Biotechnol J. 2013 Mar;8(3):345-51. doi: 10.1002/biot.201200288. Epub 2012 Dec 11.
The Ross operation is a complex procedure for aortic valve replacement in which the pulmonary autograft is replaced by a homograft. However, homograft availability is becoming limited. This report evaluates the performance of porcine stentless prostheses as alternative pulmonary substitutes. Echocardiographic results from two patient cohorts were compared at time of discharge and 1 year after a Ross procedure. Thirty-three patients (median age 42 years, range 17-62 years, 76% male) received a stentless prosthesis (median size 25.6 mm, range 25-29 mm) for right ventricular outflow tract reconstruction. Clinical data were not significantly different from 106 patients (median age 47 years, range 2-68 years, 75% male) who received cryopreserved homografts (median size 26 mm, range 20-33 mm). At time of discharge, peak pressure gradients (ΔPmax ) across the stentless valve (median ΔPmax 13 mmHg, range 2-26 mmHg) were higher compared to homografts (median ΔPmax 7 mmHg, range 1-32 mmHg, p<0.001). At 1 year, gradients increased in both groups, but were significantly higher across stentless valves (median ΔPmax 23 mmHg, range 10-81 mmHg vs. median ΔPmax 13 mmHg, range 2-74 mmHg, p<0.001). Eleven patients (33%) in the stentless-valve group were classified "at risk" with a ΔPmax of ≥30 mmHg. Four of them (12%) had to be re-operated. In conclusion, stentless valves showed higher pressure gradients and their performance was inferior to cryopreserved homografts. See accompanying commentary by Ulrich Stock DOI: 10.1002/biot.201200341.

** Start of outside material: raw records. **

import Summits.NavierStokesRegularity.FunctionalMining.VorticityMomentProduction
import Summits.NavierStokesRegularity.FunctionalMining.VorticityMomentViscous
import Summits.NavierStokesRegularity.FunctionalMining.SaturatingLawLyapunov
import Literature.Analysis.FluidPDE.TorusNSChessboardTimeAverages
import HarnessLib

/-!
# FunctionalMining — K0 rows `E.q|T_LD|G1` HOLD (∃κ) for EVERY REAL `q > 2`:
# the `Z_q = ∫|ω|^q` saturating law in the kernel (rows `q = 5/2, 3, 10/3, 4, 5, 6`)

Search for candidate a priori estimates; no regularity claim. Cell `pub-nsfunc`, prove seat
(gen 9). The no-go seat's Theorem G (SIEVELD §3.2) as ONE kernel theorem on
`T³ = UnitAddTorus (Fin 3)`: for every real `q > 2` there is `κ` with

`dZ_q/dt ≤ κ · ν^{−γ} · (2ℰ) · Z_q^{1+1/σ}`, `σ = 2q − 3`, `γ = (3q−3)/(2q−3)`,

along every zero-mean classical solution of unforced Navier–Stokes (`Candidates.SaturatingLaw`).
Assembly: the slice form `Ż_q ≤ qX_q − qνI_q` (`VorticityMomentViscous`, from the tree's `C¹`-weight
balance and the sign of the viscous term at a real exponent), the static bound
`|X_q| ≤ C I_q^{a}(Z Z_q^{1+1/σ})^{1−a}`, `a = γ/(1+γ)` (`VorticityMomentProduction`: pointwise
Cauchy–Schwarz, Hölder, Calderón–Zygmund at `s = 2q`, the nonlinear Poincaré inequality at the real
parameter `(q−2)/2`, mean-zero Sobolev, outward interpolation), and Young's inequality
`C I^a M^{1−a} ≤ νI + C^{1/(1−a)} ν^{−a/(1−a)} M`. The matrix rows `E.q=5/2, 3, 10/3, 5|T_LD|G1` are
the literal instances below (`q = 4, 6` agree with `VorticityL4SaturatingLaw`,
`VorticityL6SaturatingLaw`); the Lyapunov rows `EK.E.q=5/2|T_M0`, `EK.E.q=3|T_M0` follow by
`SaturatingLaw.antitoneOn_lyapunov`. The constant is existential (mean-zero Sobolev and CZ
constants); `q = 2` is Lu–Doering (tree `saturatingLaw_enstrophy`).

## Main statements

* `young_rpow` — Young at real weights in the `ν`-split form.
* `vorticityMoment_saturatingLaw` — the law for every real `q > 2`.
* `vorticityMoment_saturatingLaw_five_halves`, `_three`, `_ten_thirds`, `_five` — the matrix rows.
* `vorticityMoment_lyapunov_five_halves`, `_three` — rows `EK.E.q=5/2|T_M0`, `EK.E.q=3|T_M0`.
-/

noncomputable section

open MeasureTheory Finset Set
open scoped InnerProductSpace RealInnerProductSpace ContDiff

namespace Summit.NavierStokesRegularity.FunctionalMining

open Literature.Analysis.FunctionSpaces Literature.Analysis.FunctionSpaces.Torus
  Literature.Analysis.FluidPDE

namespace VorticityMoment

open VorticityL4 NonlinearPoincare

/-! ## 1. Young's inequality in the `ν`-split form -/

/-- **Young at real weights**: for `0 < a < 1`, `C, I, M ≥ 0`, `ν > 0`:
`C I^a M^{1−a} ≤ ν I + C^{1/(1−a)} ν^{−a/(1−a)} M` (weighted AM–GM with
`x = νI`, `y = C^{1/(1−a)} ν^{−a/(1−a)} M`). [folklore] -/
theorem young_rpow {a C I M ν : ℝ} (ha0 : 0 < a) (ha1 : a < 1) (hC : 0 ≤ C) (hI : 0 ≤ I)
    (hM : 0 ≤ M) (hν : 0 < ν) :
    C * I ^ a * M ^ (1 - a) ≤ ν * I + C ^ (1 / (1 - a)) * ν ^ (-(a / (1 - a))) * M := by
  have h1a : 0 < 1 - a := by linarith
  have h1a' : 1 - a ≠ 0 := h1a.ne'
  obtain ⟨x, hx⟩ : ∃ x : ℝ, x = ν * I := ⟨_, rfl⟩
  obtain ⟨y, hy⟩ : ∃ y : ℝ, y = C ^ (1 / (1 - a)) * ν ^ (-(a / (1 - a))) * M := ⟨_, rfl⟩
  have hx0 : 0 ≤ x := by rw [hx]; positivity
  have hνp : 0 ≤ ν ^ (-(a / (1 - a))) := Real.rpow_nonneg hν.le _
  have hCp : 0 ≤ C ^ (1 / (1 - a)) := Real.rpow_nonneg hC _
  have hy0 : 0 ≤ y := by rw [hy]; positivity
  have hAG : x ^ a * y ^ (1 - a) ≤ a * x + (1 - a) * y :=
    Real.geom_mean_le_arith_mean2_weighted ha0.le h1a.le hx0 hy0 (by ring)
  have hkey : x ^ a * y ^ (1 - a) = C * I ^ a * M ^ (1 - a) := by
    rw [hx, hy, Real.mul_rpow hν.le hI, Real.mul_rpow (mul_nonneg hCp hνp) hM,
      Real.mul_rpow hCp hνp, ← Real.rpow_mul hC, ← Real.rpow_mul hν.le,
      show 1 / (1 - a) * (1 - a) = 1 by field_simp, Real.rpow_one,
      show -(a / (1 - a)) * (1 - a) = -a by field_simp]
    have hνν : ν ^ a * ν ^ (-a) = 1 := by
      rw [← Real.rpow_add hν, add_neg_cancel, Real.rpow_zero]
    calc ν ^ a * I ^ a * (C * ν ^ (-a) * M ^ (1 - a))
        = (ν ^ a * ν ^ (-a)) * (C * I ^ a * M ^ (1 - a)) := by ring
      _ = C * I ^ a * M ^ (1 - a) := by rw [hνν, one_mul]
  rw [← hkey, ← hx, ← hy]
  calc x ^ a * y ^ (1 - a) ≤ a * x + (1 - a) * y := hAG
    _ ≤ x + y := by nlinarith

/-! ## 2. The saturating law for real `q` -/

/-- `Z_q` in the matrix's spelling: `torusVorticityMoment q v = ∫ (|ω|²)^{q/2}`. [folklore] -/
theorem torusVorticityMoment_eq (q : ℝ) (v : UnitAddTorus (Fin 3) → EuclideanSpace ℝ (Fin 3)) :
    torusVorticityMoment q v = ∫ x, torusVorticitySqAt v x ^ (q / 2) := rfl

/-- On `T³`, `Z_q = ∫‖curl v‖^q`. [folklore] -/
theorem torusVorticityMoment_eq_integral_norm_curl (q : ℝ)
    (v : UnitAddTorus (Fin 3) → EuclideanSpace ℝ (Fin 3)) :
    torusVorticityMoment q v = ∫ x, ‖BDSV.curl v x‖ ^ q := by
  rw [torusVorticityMoment_eq]
  refine integral_congr_ae (ae_of_all _ fun x => ?_)
  show torusVorticitySqAt v x ^ (q / 2) = ‖BDSV.curl v x‖ ^ q
  rw [vorticitySqAt_rpow_eq]; congr 1; ring

/-- **K0 rows `E.q|T_LD|G1` HOLD (∃κ) for every real `q > 2`, in the kernel, on
`T³ = UnitAddTorus (Fin 3)`.** There is a constant `κ` such that along every zero-mean classical
solution of the unforced Navier–Stokes equations on `T³` (`ν > 0`), at every time of the window,
`s ↦ Z_q(u(s)) = ∫|ω|^q` is differentiable within the window and
`dZ_q/dt ≤ κ · ν^{−(3q−3)/(2q−3)} · (2ℰ) · Z_q^{1+1/(2q−3)}` — the cell's saturating law `T_LD` with
`σ = 2q − 3`, `γ = (3q−3)/(2q−3)` (`Candidates.SaturatingLaw`, `torusVorticityMoment q`), the
exponents of SIEVELD §3.2 (Theorem G). Existential constant (mean-zero Sobolev and Calderón–Zygmund
constants); an a priori inequality, small-data closing only.
[ours; SIEVELD §3.2 with tree inputs, cf. Gibbon2010 App. A] -/
theorem vorticityMoment_saturatingLaw {q : ℝ} (hq : 2 < q) :
    ∃ κ : ℝ, SaturatingLaw (d := Fin 3) (torusVorticityMoment q) (2 * q - 3)
      ((3 * q - 3) / (2 * q - 3)) κ := by
  obtain ⟨C₆, hC₆0, hC₆⟩ :=
    Torus.exists_integral_norm_pow_six_le_gradNormSq_cube (d := Fin 3) (by simp)
  obtain ⟨K, hK0, hK⟩ := exists_cz_rpow (q := q) (by linarith)
  -- the exponent `e = a = γ/(1+γ)` and the static constant
  obtain ⟨e, he⟩ : ∃ e : ℝ, e = (3 * q - 3) / (5 * q - 6) := ⟨_, rfl⟩
  obtain ⟨CT, hCT⟩ : ∃ C : ℝ, C = 32 * (C₆ * (1 + (q - 2) / 2) ^ 6 +
      (6 * (1 + ((3 : ℝ) ^ (1 + (q - 2) / 2)) ^ 2) * (1 + (q - 2) / 2) ^ 2 *
        (Fintype.card (Fin 3) : ℝ) ^ 3) ^ 3) := ⟨_, rfl⟩
  obtain ⟨CX, hCX⟩ : ∃ C : ℝ, C = Real.sqrt 2 * K ^ (1 / q) * CT ^ (e / 3) := ⟨_, rfl⟩
  have h56 : 0 < 5 * q - 6 := by linarith
  have h23 : 0 < 2 * q - 3 := by linarith
  have he0 : 0 < e := by rw [he]; exact div_pos (by linarith) h56
  have he1 : e < 1 := by rw [he, div_lt_one h56]; linarith
  have h1e : 1 - e = (2 * q - 3) / (5 * q - 6) := by
    rw [he, one_sub_div h56.ne']; congr 1; ring
  have hγ : e / (1 - e) = (3 * q - 3) / (2 * q - 3) := by
    rw [h1e, he, div_div_div_cancel_right₀ h56.ne']
  have hCT0 : 0 ≤ CT := by rw [hCT]; positivity
  have hCX0 : 0 ≤ CX := by rw [hCX]; positivity
  refine ⟨q * CX ^ (1 / (1 - e)), ?_⟩
  intro _ ν hν a b hab u p hsol hmean t ht
  have hut : IsSmooth (u t) := hsol.smooth_velocity.isSmooth_slice ht
  have hdiv : IsDivFree (u t) := hsol.divFree t ht
  have hF : (fun s => torusVorticityMoment q (u s)) =
      fun s => ∫ x, torusVorticitySqAt (u s) x ^ (q / 2) := rfl
  obtain ⟨hdiff, hle⟩ := derivWithin_Zq_le hab hν.le hsol hq ht
  refine ⟨by rw [hF]; exact hdiff, ?_⟩
  rw [hF]
  show _ ≤ q * CX ^ (1 / (1 - e)) * ν ^ (-((3 * q - 3) / (2 * q - 3))) *
      (2 * torusEnstrophy (u t)) * (torusVorticityMoment q (u t)) ^ (1 + (2 * q - 3)⁻¹)
  -- opaque names for the slice quantities
  obtain ⟨X, hX⟩ : ∃ X : ℝ, X = ∫ x, torusVorticitySqAt (u t) x ^ (q / 2 - 1) *
      torusStretchingDensity (u t) x := ⟨_, rfl⟩
  obtain ⟨I, hI⟩ : ∃ I : ℝ, I = ∫ x, ‖BDSV.curl (u t) x‖ ^ (q - 2) *
      ∑ k, ‖partialDeriv k (BDSV.curl (u t)) x‖ ^ 2 := ⟨_, rfl⟩
  obtain ⟨Z, hZ⟩ : ∃ Z : ℝ, Z = ∫ x, ‖BDSV.curl (u t) x‖ ^ (2 : ℝ) := ⟨_, rfl⟩
  obtain ⟨F, hFq⟩ : ∃ F : ℝ, F = ∫ x, ‖BDSV.curl (u t) x‖ ^ q := ⟨_, rfl⟩
  obtain ⟨M, hM⟩ : ∃ M : ℝ, M = Z * F ^ (1 + (2 * q - 3)⁻¹) := ⟨_, rfl⟩
  rw [← hX, ← hI] at hle
  have hI0 : 0 ≤ I := by
    rw [hI]; exact integral_nonneg fun x => mul_nonneg (Real.rpow_nonneg (norm_nonneg _) _)
      (Finset.sum_nonneg fun k _ => sq_nonneg _)
  have hZ0 : 0 ≤ Z := by rw [hZ]; exact integral_nonneg fun x => Real.rpow_nonneg (norm_nonneg _) _
  have hF0 : 0 ≤ F := by rw [hFq]; exact integral_nonneg fun x => Real.rpow_nonneg (norm_nonneg _) _
  have hM0 : 0 ≤ M := by rw [hM]; exact mul_nonneg hZ0 (Real.rpow_nonneg hF0 _)
  -- the static bound `|X| ≤ CX I^e M^{1-e}`
  have hstat : |X| ≤ CX * I ^ e * M ^ (1 - e) := by
    have h := production_rpow_bound hC₆0 hK0 hq hC₆ hK hut hdiv
    rw [← hX, ← hI, ← hZ, ← hFq, ← hCT, ← he, ← hM] at h
    have hsplit : (CT * I ^ 3) ^ (e / 3) = CT ^ (e / 3) * I ^ e := by
      rw [Real.mul_rpow hCT0 (pow_nonneg hI0 3), ← Real.rpow_natCast I 3, ← Real.rpow_mul hI0]
      congr 2
      push_cast
      ring
    rw [hsplit] at h
    calc |X| ≤ Real.sqrt 2 * K ^ (1 / q) * (CT ^ (e / 3) * I ^ e) * M ^ (1 - e) := h
      _ = CX * I ^ e * M ^ (1 - e) := by rw [hCX]; ring
  -- Young
  have hY := young_rpow he0 he1 hCX0 hI0 hM0 hν
  -- the budget in closed form
  have hbudget : q * CX ^ (1 / (1 - e)) * ν ^ (-((3 * q - 3) / (2 * q - 3))) *
      (2 * torusEnstrophy (u t)) * (torusVorticityMoment q (u t)) ^ (1 + (2 * q - 3)⁻¹) =
      q * (CX ^ (1 / (1 - e)) * ν ^ (-(e / (1 - e))) * M) := by
    have e1 : 2 * torusEnstrophy (u t) = Z := by
      rw [hZ, ← integral_torusVorticitySqAt_eq_two_mul_torusEnstrophy hut hdiv]
      exact integral_congr_ae (ae_of_all _ fun x => by
        show torusVorticitySqAt (u t) x = ‖BDSV.curl (u t) x‖ ^ (2 : ℝ)
        rw [Real.rpow_two, norm_curl_sq])
    have e2 : torusVorticityMoment q (u t) = F := by
      rw [torusVorticityMoment_eq_integral_norm_curl, hFq]
    rw [e1, e2, hγ, hM]
    ring
  rw [hbudget]
  have hXle : X ≤ |X| := le_abs_self X
  have hq0 : 0 ≤ q := by linarith
  have h1 : q * X - q * ν * I ≤ q * (CX ^ (1 / (1 - e)) * ν ^ (-(e / (1 - e))) * M) := by
    have := mul_le_mul_of_nonneg_left (hXle.trans (hstat.trans hY)) hq0
    linarith
  exact hle.trans h1

/-! ## 3. The matrix rows -/

/-- **Row `E.q=5/2|T_LD|G1` (kernel):** `∃ κ, SaturatingLaw (torusVorticityMoment (5/2)) 2 (9/4) κ`
on `T³`. [ours] -/
theorem vorticityMoment_saturatingLaw_five_halves :
    ∃ κ : ℝ, SaturatingLaw (d := Fin 3) (torusVorticityMoment (5 / 2)) 2 (9 / 4) κ := by
  obtain ⟨κ, hκ⟩ := vorticityMoment_saturatingLaw (q := 5 / 2) (by norm_num)
  have e1 : (2 : ℝ) * (5 / 2) - 3 = 2 := by norm_num
  have e2 : ((3 : ℝ) * (5 / 2) - 3) / (2 * (5 / 2) - 3) = 9 / 4 := by norm_num
  rw [e2, e1] at hκ
  exact ⟨κ, hκ⟩

/-- **Row `E.q=3|T_LD|G1` (kernel):** `∃ κ, SaturatingLaw (torusVorticityMoment 3) 3 2 κ` on `T³`.
[ours] -/
theorem vorticityMoment_saturatingLaw_three :
    ∃ κ : ℝ, SaturatingLaw (d := Fin 3) (torusVorticityMoment 3) 3 2 κ := by
  obtain ⟨κ, hκ⟩ := vorticityMoment_saturatingLaw (q := 3) (by norm_num)
  have e1 : (2 : ℝ) * 3 - 3 = 3 := by norm_num
  have e2 : ((3 : ℝ) * 3 - 3) / (2 * 3 - 3) = 2 := by norm_num
  rw [e2, e1] at hκ
  exact ⟨κ, hκ⟩

/-- **Row `E.q=10/3|T_LD|G1` (kernel):**
`∃ κ, SaturatingLaw (torusVorticityMoment (10/3)) (11/3) (21/11) κ` on `T³`. [ours] -/
theorem vorticityMoment_saturatingLaw_ten_thirds :
    ∃ κ : ℝ, SaturatingLaw (d := Fin 3) (torusVorticityMoment (10 / 3)) (11 / 3) (21 / 11) κ := by
  obtain ⟨κ, hκ⟩ := vorticityMoment_saturatingLaw (q := 10 / 3) (by norm_num)
  have e1 : (2 : ℝ) * (10 / 3) - 3 = 11 / 3 := by norm_num
  have e2 : ((3 : ℝ) * (10 / 3) - 3) / (2 * (10 / 3) - 3) = 21 / 11 := by norm_num
  rw [e2, e1] at hκ
  exact ⟨κ, hκ⟩

/-- **Row `E.q=5|T_LD|G1` (kernel):** `∃ κ, SaturatingLaw (torusVorticityMoment 5) 7 (12/7) κ` on
`T³`. [ours] -/
theorem vorticityMoment_saturatingLaw_five :
    ∃ κ : ℝ, SaturatingLaw (d := Fin 3) (torusVorticityMoment 5) 7 (12 / 7) κ := by
  obtain ⟨κ, hκ⟩ := vorticityMoment_saturatingLaw (q := 5) (by norm_num)
  have e1 : (2 : ℝ) * 5 - 3 = 7 := by norm_num
  have e2 : ((3 : ℝ) * 5 - 3) / (2 * 5 - 3) = 12 / 7 := by norm_num
  rw [e2, e1] at hκ
  exact ⟨κ, hκ⟩

/-! ## 4. The Lyapunov rows `EK.E.q=5/2|T_M0`, `EK.E.q=3|T_M0` -/

/-- **Rows `EK.E.q|T_M0` for real `q > 2` (kernel), on `T³`.** There is `κ > 0` such that
along every zero-mean classical solution of unforced Navier–Stokes on `T³ × [a, b]` with
`Z_q(u t) > 0` on the window, `t ↦ K(u t) − ((2q−3)/κ) ν^{(3q−3)/(2q−3)+1} Z_q(u t)^{−1/(2q−3)}` is
antitone — `vorticityMoment_saturatingLaw` (κ raised to `max κ 1`) and
`SaturatingLaw.antitoneOn_lyapunov`. [folklore] -/
theorem vorticityMoment_lyapunov_antitoneOn {q : ℝ} (hq : 2 < q) :
    ∃ κ : ℝ, 0 < κ ∧ ∀ {ν a b : ℝ}, 0 < ν → a < b →
      ∀ {u : ℝ → UnitAddTorus (Fin 3) → EuclideanSpace ℝ (Fin 3)}
        {p : ℝ → UnitAddTorus (Fin 3) → ℝ},
        Torus.IsClassicalNSSolutionOn (Icc a b) ν 0 u p →
        (∀ t ∈ Icc a b, Torus.HasZeroMean (u t)) →
        (∀ t ∈ Icc a b, 0 < torusVorticityMoment q (u t)) →
        AntitoneOn (fun t => Torus.kineticEnergy (u t) -
            (2 * q - 3) / κ * ν ^ ((3 * q - 3) / (2 * q - 3) + 1) *
              torusVorticityMoment q (u t) ^ (-(2 * q - 3)⁻¹)) (Icc a b) := by
  obtain ⟨κ₀, hκ₀⟩ := vorticityMoment_saturatingLaw hq
  have hF0 : ∀ v : UnitAddTorus (Fin 3) → EuclideanSpace ℝ (Fin 3), 0 ≤ torusVorticityMoment q v :=
    fun v => torusVorticityMoment_nonneg q v
  have hlaw := hκ₀.mono_kappa hF0 (le_max_left κ₀ 1)
  have hκ : 0 < max κ₀ 1 := lt_of_lt_of_le one_pos (le_max_right _ _)
  refine ⟨max κ₀ 1, hκ, fun hν hab u p hsol hmean hpos => ?_⟩
  exact hlaw.antitoneOn_lyapunov (by linarith) hκ (by simp) hν hab hsol hmean hpos

/-- **Row `EK.E.q=5/2|T_M0` (kernel):** `∃ κ > 0`, `K − (2/κ) ν^{13/4} Z_{5/2}^{−1/2}` antitone on
positive-`Z_{5/2}` windows of zero-mean classical solutions on `T³`. [ours] -/
theorem vorticityMoment_lyapunov_five_halves :
    ∃ κ : ℝ, 0 < κ ∧ ∀ {ν a b : ℝ}, 0 < ν → a < b →
      ∀ {u : ℝ → UnitAddTorus (Fin 3) → EuclideanSpace ℝ (Fin 3)}
        {p : ℝ → UnitAddTorus (Fin 3) → ℝ},
        Torus.IsClassicalNSSolutionOn (Icc a b) ν 0 u p →
        (∀ t ∈ Icc a b, Torus.HasZeroMean (u t)) →
        (∀ t ∈ Icc a b, 0 < torusVorticityMoment (5 / 2) (u t)) →
        AntitoneOn (fun t => Torus.kineticEnergy (u t) -
            2 / κ * ν ^ (13 / 4 : ℝ) * torusVorticityMoment (5 / 2) (u t) ^ (-(1 / 2 : ℝ)))
          (Icc a b) := by
  obtain ⟨κ, hκ, h⟩ := vorticityMoment_lyapunov_antitoneOn (q := 5 / 2) (by norm_num)
  refine ⟨κ, hκ, fun hν hab u p hsol hmean hpos => ?_⟩
  have h' := h hν hab hsol hmean hpos
  refine h'.congr fun t _ => ?_
  norm_num

/-- **Row `EK.E.q=3|T_M0` (kernel):** `∃ κ > 0`, `K − (3/κ) ν³ Z₃^{−1/3}` antitone on positive-`Z₃`
windows of zero-mean classical solutions on `T³`. [ours] -/
theorem vorticityMoment_lyapunov_three :
    ∃ κ : ℝ, 0 < κ ∧ ∀ {ν a b : ℝ}, 0 < ν → a < b →
      ∀ {u : ℝ → UnitAddTorus (Fin 3) → EuclideanSpace ℝ (Fin 3)}
        {p : ℝ → UnitAddTorus (Fin 3) → ℝ},
        Torus.IsClassicalNSSolutionOn (Icc a b) ν 0 u p →
        (∀ t ∈ Icc a b, Torus.HasZeroMean (u t)) →
        (∀ t ∈ Icc a b, 0 < torusVorticityMoment 3 (u t)) →
        AntitoneOn (fun t => Torus.kineticEnergy (u t) -
            3 / κ * ν ^ (3 : ℝ) * torusVorticityMoment 3 (u t) ^ (-(1 / 3 : ℝ))) (Icc a b) := by
  obtain ⟨κ, hκ, h⟩ := vorticityMoment_lyapunov_antitoneOn (q := 3) (by norm_num)
  refine ⟨κ, hκ, fun hν hab u p hsol hmean hpos => ?_⟩
  have h' := h hν hab hsol hmean hpos
  refine h'.congr fun t _ => ?_
  norm_num

end VorticityMoment

end Summit.NavierStokesRegularity.FunctionalMining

罗斯手术是一种复杂的主动脉瓣置换术,其中使用同种移植物替换肺动脉自体移植物。然而,同种移植物的供应变得有限。本报告评估了无支架猪生物瓣作为替代肺动脉的性能。对两批患者的超声心动图结果在出院时和罗斯手术后 1 年进行了比较。33 例患者(中位年龄 42 岁,范围 17-62 岁,76%为男性)接受无支架假体(中位大小 25.6mm,范围 25-29mm)进行右心室流出道重建。临床数据与 106 例接受冷冻同种移植物(中位大小 26mm,范围 20-33mm)的患者无显著差异(中位年龄 47 岁,范围 2-68 岁,75%为男性)。出院时,无支架瓣膜的峰值压力梯度(ΔPmax)(中位数ΔPmax 13mmHg,范围 2-26mmHg)高于同种移植物(中位数ΔPmax 7mmHg,范围 1-32mmHg,p<0.001)。1 年后,两组的梯度均增加,但无支架瓣膜的梯度显著更高(中位数ΔPmax 23mmHg,范围 10-81mmHg 与中位数ΔPmax 13mmHg,范围 2-74mmHg,p<0.001)。无支架瓣膜组 11 例(33%)患者被归类为“高危”,其ΔPmax≥30mmHg。其中 4 例(12%)需要再次手术。总之,无支架瓣膜的压力梯度较高,其性能不如冷冻同种移植物。见随附评论由 Ulrich Stock 博士撰写,DOI:10.1002/biot.201200341。